Cari amici di blog continuo – sull’onda di quanto sto facendo da alcuni giorni qui e sul Sole-24 Ore (si vedano in archivio i post degli ultimi 4 giorni) a raccontarvi un mondiale diverso: quello degli affari di Cosa Nostra in Sudafrica.

Epicentro del nostro interesse è Vito Roberto Palazzolo, alisas Robert Von Palace Kolbateschenko, condannato in via definitiva dalla Cassazione il 17 marzo 2009 a 9 anni di reclusione per associazione mafiosa.

Nove anni che non trascorrerà mai nelle patrie galere perché, ammesso e non concesso che il Sudafrica in queste ore conceda l’estradizione, il suddetto grazie alla potentissima rete che ha saputo costruirsi nel tempo (e di cui ho dato conto anche ieri qui) sarà verosimilmente fuori dai confini di quel Paese: in Angola, Namibia o chissà dove.

Vi avevo promesso che vi avrei fornito la lettura – dei giudici che lo hanno condannato a Palermo il 5 luglio 2006 – della rete di amicizie di Palazzolo, secondo la ricostruzione dei giudici.
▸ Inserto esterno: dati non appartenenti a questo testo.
import Summits.RiemannHypothesis.RiemannHypothesis.Theorems.WeilGroundStateGroundStatesConvergeToXiEnergyUpperTail
import Summits.RiemannHypothesis.RiemannHypothesis.Theorems.WeilGroundStateGroundStatesConvergeToXiEulerLagrange
import Summits.RiemannHypothesis.RiemannHypothesis.Theorems.WeilGroundStateGroundStatesConvergeToXiWeightedL1
import Summits.RiemannHypothesis.RiemannHypothesis.Theorems.WeilGroundStateGroundStatesConvergeToXiTightGeoEnergy
import Summits.RiemannHypothesis.RiemannHypothesis.Theorems.WeilGroundStateGroundStatesConvergeToXiUniformBoundHalf
import Literature.NumberTheory.LFunctions.ZetaZeroReciprocalSum
import Literature.NumberTheory.LFunctions.WeilMellinBounds
import HarnessLib

/-!
# `WeilGroundState.GroundStatesConvergeToXi` — the OVERLAP–ENERGY inequality (RH-free)
(crux item stmt-RiemannHypothesis-1527, route route-RiemannHypothesis-WeilGroundState; line `Sketch`,
lead c2; `--supports`)

With `φ_a = Φ χ_a` the truncated Riemann kernel (`Φ(t) = 2Ψ(2t)`, `χ_a = Literature.Analysis.Calculus.cutoff a`;
file `…EnergyUpperTail`: at every non-trivial zero `‖φ̂_a(ρ)‖ ≤ D exp(−(π/4)e^{2(a−1)})/(1+γ²)`):

* `exists_norm_weilFunctional_weilConv_weilReflect_phiCut_le` — for EVERY test `g` and `a ≥ 1`,
  `‖W(g ⋆ φ̃_a)‖ ≤ K exp(−(π/4)e^{2(a−1)}) ∫‖g‖e^{|t|/2}` (explicit formula; only `weilL1 g` enters,
  thanks to `Σ_ρ m(ρ)/(1+γ²) < ∞`), i.e. the truncated kernel nearly annihilates Weil's functional
  against any probe, with a constant insensitive to the smoothness of the probe;
* `exists_abs_weilGroundEnergy_mul_norm_overlap_le` — **for every ground state `u` at a window
  `a ≥ 1`: `|ε(a)| · ‖∫ u conj φ_a‖ ≤ K exp(−(π/4)e^{2(a−1)}) ∫‖u‖e^{|t|/2}`** (weak Euler–Lagrange
  equation `W(gₙ ⋆ φ̃_a) → ε(a)⟨u, φ_a⟩` along the minimising sequence);
* `…_window` — the same with `e^{a/2} ∫‖c u‖` on the right (the ground state lives on `[−a, a]`).

Reading: either `|ε(a)|` is double-exponentially small or the ground state is nearly ORTHOGONAL to
Riemann's kernel; under `¬RH` (`ε → −∞`) the ground states flee the kernel double-exponentially fast.
Consequence (file `…RHofTightZero`): C⁺ ⇒ RH with NO window-density condition, and every witness of
the crux with bounded renormalised `L¹` mass proves RH.  No new definitions.
-/

noncomputable section

set_option linter.dupNamespace false

open scoped Topology Real ComplexConjugate
open Filter Set MeasureTheory Complex

namespace Summit.RiemannHypothesis.RiemannHypothesis.Theorems.GroundStatesConvergeToXi

open Literature.NumberTheory.LFunctions


/-! ## The truncated Riemann kernel nearly annihilates the Weil functional against ANY probe -/

/-- **`‖W(g ⋆ φ̃_a)‖ ≤ K exp(−(π/4)e^{2(a−1)}) · ∫‖g‖e^{|t|/2}` for every test `g` and `a ≥ 1`.**
By the explicit formula `W(g ⋆ φ̃_a) = Σ_ρ m(ρ) ĝ(ρ) conj φ̂_a(1−ρ̄)`; `‖ĝ(ρ)‖ ≤ weilL1 g` in
the strip and `φ̂_a(1−ρ̄)` is the tail transform at a zero of `ξ` (double-exponentially small,
`O(1/(1+γ²))`); `Σ m(ρ)/(1+γ²) < ∞`.  No smoothness of `g` beyond `IsWeilTest` is used in the
bound (only `weilL1 g`), which is what lets it pass to `L²` ground states. [folklore] -/
theorem exists_norm_weilFunctional_weilConv_weilReflect_phiCut_le :
    ∃ K : ℝ, 0 ≤ K ∧ ∀ a : ℝ, 1 ≤ a → ∀ g : ℝ → ℂ, IsWeilTest g →
      ‖weilFunctional (weilConv g (weilReflect (fun t : ℝ => (2 : ℂ) * LagariasMontague.Psic (2 * t) *
          ((Literature.Analysis.Calculus.cutoff a t : ℝ) : ℂ))))‖ ≤
        K * Real.exp (-(π / 4 * Real.exp (2 * (a - 1)))) * weilL1 g := by
  obtain ⟨D, hD, hZ⟩ := exists_norm_weilMellin_phiCut_zero_le
  -- `Σ_ρ m(ρ)/(1+γ²) < ∞` over the tree's index set (`ZetaZeroSum.summable_zeroOrder_div_one_add_sq`,
  -- whose index set `RHWave0.riemannZetaNontrivialZeros` has the byte-identical body; also landed as
  -- `SelbergDelta.summable_zeroOrder_div_one_add_im_sq`)
  have hZsum : Summable fun ρ : ZetaZeros.riemannZetaNontrivialZeros =>
      (riemannZetaZeroOrder (ρ : ℂ) : ℝ) / (1 + (ρ : ℂ).im ^ 2) :=
    ZetaZeroSum.summable_zeroOrder_div_one_add_sq
  set Z₁ : ℝ := ∑' ρ : ZetaZeros.riemannZetaNontrivialZeros,
    (riemannZetaZeroOrder (ρ : ℂ) : ℝ) / (1 + (ρ : ℂ).im ^ 2) with hZ₁
  have hZ₁0 : 0 ≤ Z₁ := tsum_nonneg fun ρ => div_nonneg
    (by exact_mod_cast riemannZetaZeroOrder_nonneg (ZetaZeros.riemannZetaNontrivialZeros.ne_one ρ.2))
    (by positivity)
  refine ⟨D * Z₁, by positivity, fun a ha g hg => ?_⟩
  set φ : ℝ → ℂ := fun t : ℝ => (2 : ℂ) * LagariasMontague.Psic (2 * t) *
    ((Literature.Analysis.Calculus.cutoff a t : ℝ) : ℂ) with hφdef
  set η : ℝ := Real.exp (-(π / 4 * Real.exp (2 * (a - 1)))) with hη
  have hφ : IsWeilTest φ := isWeilTest_phiCut a
  have hφr : IsWeilTest (weilReflect φ) := hφ.weilReflect
  have hk : IsWeilTest (weilConv g (weilReflect φ)) := hg.weilConv hφr
  have hsum := summable_norm_zeroSide hk
  have hW : weilFunctional (weilConv g (weilReflect φ)) = ∑' ρ : ZetaZeros.riemannZetaNontrivialZeros,
      (riemannZetaZeroOrder (ρ : ℂ) : ℂ) * weilMellin (weilConv g (weilReflect φ)) ρ :=
    tendsto_nhds_unique (explicit_formula_holds hk) (hasWeilZeroSide_tsum hsum)
  have hL : 0 ≤ weilL1 g := weilL1_nonneg g
  have hterm : ∀ ρ : ZetaZeros.riemannZetaNontrivialZeros,
      ‖(riemannZetaZeroOrder (ρ : ℂ) : ℂ) * weilMellin (weilConv g (weilReflect φ)) ρ‖ ≤
        D * η * weilL1 g * ((riemannZetaZeroOrder (ρ : ℂ) : ℝ) / (1 + (ρ : ℂ).im ^ 2)) := by
    intro ρ
    have hρ := ρ.2
    have hρ' := ZetaZeros.riemannZetaNontrivialZeros.one_sub_conj_mem hρ
    have hm : (0 : ℝ) ≤ riemannZetaZeroOrder (ρ : ℂ) := by
      exact_mod_cast riemannZetaZeroOrder_nonneg (ZetaZeros.riemannZetaNontrivialZeros.ne_one hρ)
    rw [weilMellin_weilConv_holds hg.1.continuous hg.2 hφr.1.continuous hφr.2,
      weilMellin_weilReflect_holds φ ρ, norm_mul, norm_mul, Complex.norm_intCast, abs_of_nonneg hm,
      Complex.norm_conj]
    have hA : ‖weilMellin g ρ‖ ≤ weilL1 g := norm_weilMellin_le_weilL1 hg.1.continuous hg.2
      (ZetaZeros.riemannZetaNontrivialZeros.re_pos hρ).le (ZetaZeros.riemannZetaNontrivialZeros.re_lt_one hρ).le
    have hB := hZ a ha (1 - conj (ρ : ℂ)) hρ'
    have him : (1 - conj (ρ : ℂ)).im = (ρ : ℂ).im := by simp
    rw [him] at hB
    have hpos : 0 < 1 + (ρ : ℂ).im ^ 2 := by positivity
    calc (riemannZetaZeroOrder (ρ : ℂ) : ℝ) * (‖weilMellin g ρ‖ * ‖weilMellin φ (1 - conj (ρ : ℂ))‖)
        ≤ (riemannZetaZeroOrder (ρ : ℂ) : ℝ) * (weilL1 g * (D * η / (1 + (ρ : ℂ).im ^ 2))) :=
          mul_le_mul_of_nonneg_left (mul_le_mul hA hB (norm_nonneg _) hL) hm
      _ = D * η * weilL1 g * ((riemannZetaZeroOrder (ρ : ℂ) : ℝ) / (1 + (ρ : ℂ).im ^ 2)) := by
          field_simp
  have hsum' : Summable fun ρ : ZetaZeros.riemannZetaNontrivialZeros =>
      D * η * weilL1 g * ((riemannZetaZeroOrder (ρ : ℂ) : ℝ) / (1 + (ρ : ℂ).im ^ 2)) :=
    hZsum.mul_left _
  rw [hW]
  calc ‖∑' ρ : ZetaZeros.riemannZetaNontrivialZeros,
        (riemannZetaZeroOrder (ρ : ℂ) : ℂ) * weilMellin (weilConv g (weilReflect φ)) ρ‖
      ≤ ∑' ρ : ZetaZeros.riemannZetaNontrivialZeros,
        ‖(riemannZetaZeroOrder (ρ : ℂ) : ℂ) * weilMellin (weilConv g (weilReflect φ)) ρ‖ :=
        norm_tsum_le_tsum_norm hsum
    _ ≤ ∑' ρ : ZetaZeros.riemannZetaNontrivialZeros,
        D * η * weilL1 g * ((riemannZetaZeroOrder (ρ : ℂ) : ℝ) / (1 + (ρ : ℂ).im ^ 2)) :=
        hsum.tsum_le_tsum hterm hsum'
    _ = D * η * weilL1 g * Z₁ := by rw [tsum_mul_left]
    _ = D * Z₁ * η * weilL1 g := by ring

/-! ## The overlap–energy inequality for ground states (RH-free) -/

/-- **OVERLAP–ENERGY INEQUALITY (RH-free).**  There is `K ≥ 0` such that for every window `a ≥ 1`
and every ground state `u` of Weil's truncated form (`IsWeilGroundState a u`),
`|ε(a)| · ‖∫ u conj φ_a‖ ≤ K exp(−(π/4)e^{2(a−1)}) ∫ ‖u‖ e^{|t|/2}`,
where `φ_a = Φ χ_a` is the truncated Riemann kernel.  Proof: along the minimising sequence `gₙ → u`
the weak Euler–Lagrange equation gives `W(gₙ ⋆ φ̃_a) → ε(a) ∫ u conj φ_a`
(`IsWeilGroundState.exists_eulerLagrange`), while `‖W(gₙ ⋆ φ̃_a)‖ ≤ K η(a) ∫‖gₙ‖e^{|t|/2}` and
`∫‖gₙ‖e^{|t|/2} → ∫‖u‖e^{|t|/2}` (`tendsto_integral_norm_mul_exp_of_minimizingSeq`).
Reading: either the ground energy is double-exponentially small in absolute value, or the ground
state is nearly orthogonal to Riemann's kernel — under `¬RH` (`ε(a) → −∞`) the ground states flee
the kernel double-exponentially fast. [folklore] -/
theorem exists_abs_weilGroundEnergy_mul_norm_overlap_le :
    ∃ K : ℝ, 0 ≤ K ∧ ∀ a : ℝ, 1 ≤ a → ∀ u : ℝ → ℂ, IsWeilGroundState a u →
      |weilGroundEnergy a| * ‖∫ t, u t * conj ((2 : ℂ) * LagariasMontague.Psic (2 * t) *
          ((Literature.Analysis.Calculus.cutoff a t : ℝ) : ℂ))‖ ≤
        K * Real.exp (-(π / 4 * Real.exp (2 * (a - 1)))) * ∫ t, ‖u t‖ * Real.exp (1 / 2 * |t|) := by
  obtain ⟨K, hK, hW⟩ := exists_norm_weilFunctional_weilConv_weilReflect_phiCut_le
  refine ⟨K, hK, fun a ha u hu => ?_⟩
  set φ : ℝ → ℂ := fun t : ℝ => (2 : ℂ) * LagariasMontague.Psic (2 * t) *
    ((Literature.Analysis.Calculus.cutoff a t : ℝ) : ℂ) with hφdef
  set η : ℝ := Real.exp (-(π / 4 * Real.exp (2 * (a - 1)))) with hη
  obtain ⟨g, hg, hQ, hL, hEL⟩ := hu.exists_eulerLagrange
  have h1 := hEL φ (isWeilTest_phiCut a) (tsupport_phiCut_subset a)
  have h2 : Tendsto (fun n => ∫ t, ‖g n t‖ * Real.exp (1 / 2 * |t|)) atTop
      (𝓝 (∫ t, ‖u t‖ * Real.exp (1 / 2 * |t|))) :=
    tendsto_integral_norm_mul_exp_of_minimizingSeq hu hg hL (1 / 2)
  have h3 : ∀ n, ‖weilFunctional (weilConv (g n) (weilReflect φ))‖ ≤
      K * η * ∫ t, ‖g n t‖ * Real.exp (1 / 2 * |t|) := fun n => by
    have h := hW a ha (g n) (hg n).1
    rwa [weilL1_eq_integral_half] at h
  have h4 := le_of_tendsto_of_tendsto' h1.norm (h2.const_mul (K * η)) h3
  rw [norm_mul, Complex.norm_real, Real.norm_eq_abs] at h4
  exact h4

/-- **Window form**: `|ε(a)| ‖∫ c u conj φ_a‖ ≤ K exp(−(π/4)e^{2(a−1)}) e^{a/2} ∫‖c u‖` for every
scalar `c` (the ground state vanishes a.e. off `[−a, a]`, where `e^{|t|/2} ≤ e^{a/2}`). [folklore] -/
theorem exists_abs_weilGroundEnergy_mul_norm_overlap_le_window :
    ∃ K : ℝ, 0 ≤ K ∧ ∀ a : ℝ, 1 ≤ a → ∀ u : ℝ → ℂ, IsWeilGroundState a u → ∀ c : ℂ,
      |weilGroundEnergy a| * ‖c * ∫ t, u t * conj ((2 : ℂ) * LagariasMontague.Psic (2 * t) *
          ((Literature.Analysis.Calculus.cutoff a t : ℝ) : ℂ))‖ ≤
        K * Real.exp (-(π / 4 * Real.exp (2 * (a - 1)))) * Real.exp (a / 2) * ∫ t, ‖c * u t‖ := by
  obtain ⟨K, hK, hO⟩ := exists_abs_weilGroundEnergy_mul_norm_overlap_le
  refine ⟨K, hK, fun a ha u hu c => ?_⟩
  have h1 := hO a ha u hu
  have h2 := integral_norm_mul_exp_half_le_of_window hu c (b := 0) (by norm_num)
  simp only [zero_mul, Real.exp_zero, mul_one, sub_zero] at h2
  have h3 : ∫ t, ‖c * u t‖ * Real.exp (1 / 2 * |t|) = ‖c‖ * ∫ t, ‖u t‖ * Real.exp (1 / 2 * |t|) := by
    rw [← integral_const_mul]
    refine integral_congr_ae (ae_of_all _ fun t => ?_)
    simp only [norm_mul]; ring
  rw [h3] at h2
  have hη : 0 ≤ Real.exp (-(π / 4 * Real.exp (2 * (a - 1)))) := (Real.exp_pos _).le
  calc |weilGroundEnergy a| * ‖c * ∫ t, u t * conj ((2 : ℂ) * LagariasMontague.Psic (2 * t) *
          ((Literature.Analysis.Calculus.cutoff a t : ℝ) : ℂ))‖
      = ‖c‖ * (|weilGroundEnergy a| * ‖∫ t, u t * conj ((2 : ℂ) * LagariasMontague.Psic (2 * t) *
          ((Literature.Analysis.Calculus.cutoff a t : ℝ) : ℂ))‖) := by rw [norm_mul]; ring
    _ ≤ ‖c‖ * (K * Real.exp (-(π / 4 * Real.exp (2 * (a - 1)))) * ∫ t, ‖u t‖ * Real.exp (1 / 2 * |t|)) :=
        mul_le_mul_of_nonneg_left h1 (norm_nonneg c)
    _ = K * Real.exp (-(π / 4 * Real.exp (2 * (a - 1)))) * (‖c‖ * ∫ t, ‖u t‖ * Real.exp (1 / 2 * |t|)) := by
        ring
    _ ≤ K * Real.exp (-(π / 4 * Real.exp (2 * (a - 1)))) * (Real.exp (1 / 2 * a) * ∫ t, ‖c * u t‖) :=
        mul_le_mul_of_nonneg_left h2 (by positivity)
    _ = K * Real.exp (-(π / 4 * Real.exp (2 * (a - 1)))) * Real.exp (a / 2) * ∫ t, ‖c * u t‖ := by
        rw [show (1 : ℝ) / 2 * a = a / 2 by ring]; ring


/-! ## Small lemmas used by `…RHofTightZero` -/

/-- `exp(a/2 − (π/4)e^{2(a−1)}) → 0` as `a → ∞`. [folklore] -/
theorem tendsto_exp_half_mul_superexp_zero :
    Tendsto (fun a : ℝ => Real.exp (-(π / 4 * Real.exp (2 * (a - 1)))) * Real.exp (a / 2)) atTop (𝓝 0) := by
  have h1 : Tendsto (fun a : ℝ => (π / 2 - 1 / 2) * a - π / 4) atTop atTop :=
    tendsto_atTop_add_const_right _ _ (tendsto_id.const_mul_atTop (by linarith [Real.pi_gt_three]))
  have h2 : Tendsto (fun a : ℝ => π / 4 * Real.exp (2 * (a - 1)) - a / 2) atTop atTop := by
    refine tendsto_atTop_mono (fun a => ?_) h1
    have := Real.add_one_le_exp (2 * (a - 1))
    nlinarith [Real.pi_gt_three]
  have h3 := Real.tendsto_exp_atBot.comp (tendsto_neg_atTop_atBot.comp h2)
  refine h3.congr fun a => ?_
  simp only [Function.comp_apply, ← Real.exp_add]
  congr 1
  ring

/-- The envelope is decreasing in `|t|`: for `0 ≤ y ≤ x`,
`exp(x/2 − (π/4)e^{2x}) ≤ exp(y/2 − (π/4)e^{2y})`. [folklore] -/
theorem envelope_antitone {x y : ℝ} (hy : 0 ≤ y) (hxy : y ≤ x) :
    Real.exp (x / 2 - π / 4 * Real.exp (2 * x)) ≤ Real.exp (y / 2 - π / 4 * Real.exp (2 * y)) := by
  rw [Real.exp_le_exp]
  have h1 : Real.exp (2 * y) * (1 + 2 * (x - y)) ≤ Real.exp (2 * x) := by
    have h := Real.add_one_le_exp (2 * (x - y))
    have h' : Real.exp (2 * x) = Real.exp (2 * y) * Real.exp (2 * (x - y)) := by
      rw [← Real.exp_add]; ring_nf
    rw [h']
    exact mul_le_mul_of_nonneg_left (by linarith) (Real.exp_pos _).le
  have h2 : 1 ≤ Real.exp (2 * y) := Real.one_le_exp (by linarith)
  have h3 : 2 * (x - y) ≤ Real.exp (2 * x) - Real.exp (2 * y) := by nlinarith
  have h4 : π / 4 * (2 * (x - y)) ≤ π / 4 * (Real.exp (2 * x) - Real.exp (2 * y)) :=
    mul_le_mul_of_nonneg_left h3 (by positivity)
  nlinarith [Real.pi_gt_three]

/-- `φ_a` is real-valued: `conj (φ_a t) = φ_a t`. [folklore] -/
theorem conj_phiCut (a t : ℝ) :
    conj ((2 : ℂ) * LagariasMontague.Psic (2 * t) * ((Literature.Analysis.Calculus.cutoff a t : ℝ) : ℂ)) =
      (2 : ℂ) * LagariasMontague.Psic (2 * t) * ((Literature.Analysis.Calculus.cutoff a t : ℝ) : ℂ) := by
  simp only [map_mul, map_ofNat, LagariasMontague.Psic, Complex.conj_ofReal]

end Summit.RiemannHypothesis.RiemannHypothesis.Theorems.GroundStatesConvergeToXi

end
Vere o spacciate sta a voi giudicare e ve lo lascio fare attraverso la mera lettura delle pagine della sentenza citata. Ogni commento sarebbe infatti superfluo.

Un dato appare certo e cristallizzato al luglio 2006: Palazzolo nel corso degli anni si è tenuto in contatto con numerosi uomini d’affari, professionisti e politici italiani, dimostrando di essere un punto di riferimento in Sudafrica non solo per i siciliani ma anche per personaggi apparentemente lontani dalla realtà siciliana.

Dagli atti dei magistrati emergono rapporti frequenti, di amicizia, di affari e di collaborazione con Riccardo Agusta (erede della famiglia imprenditoriale famosa nel mondo per gli elicotteri), il quale ha a lungo vissuto in casa di Palazzolo a Franschoek e, addirittura, scrivono i giudici, avrebbe acquistato una parte della tenuta.

Forse anche attraverso questo canale Palazzolo ha ricevuto come ospiti o ha avuto contatti con Rosilde Craxi, sorella dell’onorevole Bettino Craxi, con suo marito, l’ex sindaco di Milano Paolo Pillitteri, con l’onorevole Marcello Dell’Utri e con tutta una serie di professionisti e consulenti.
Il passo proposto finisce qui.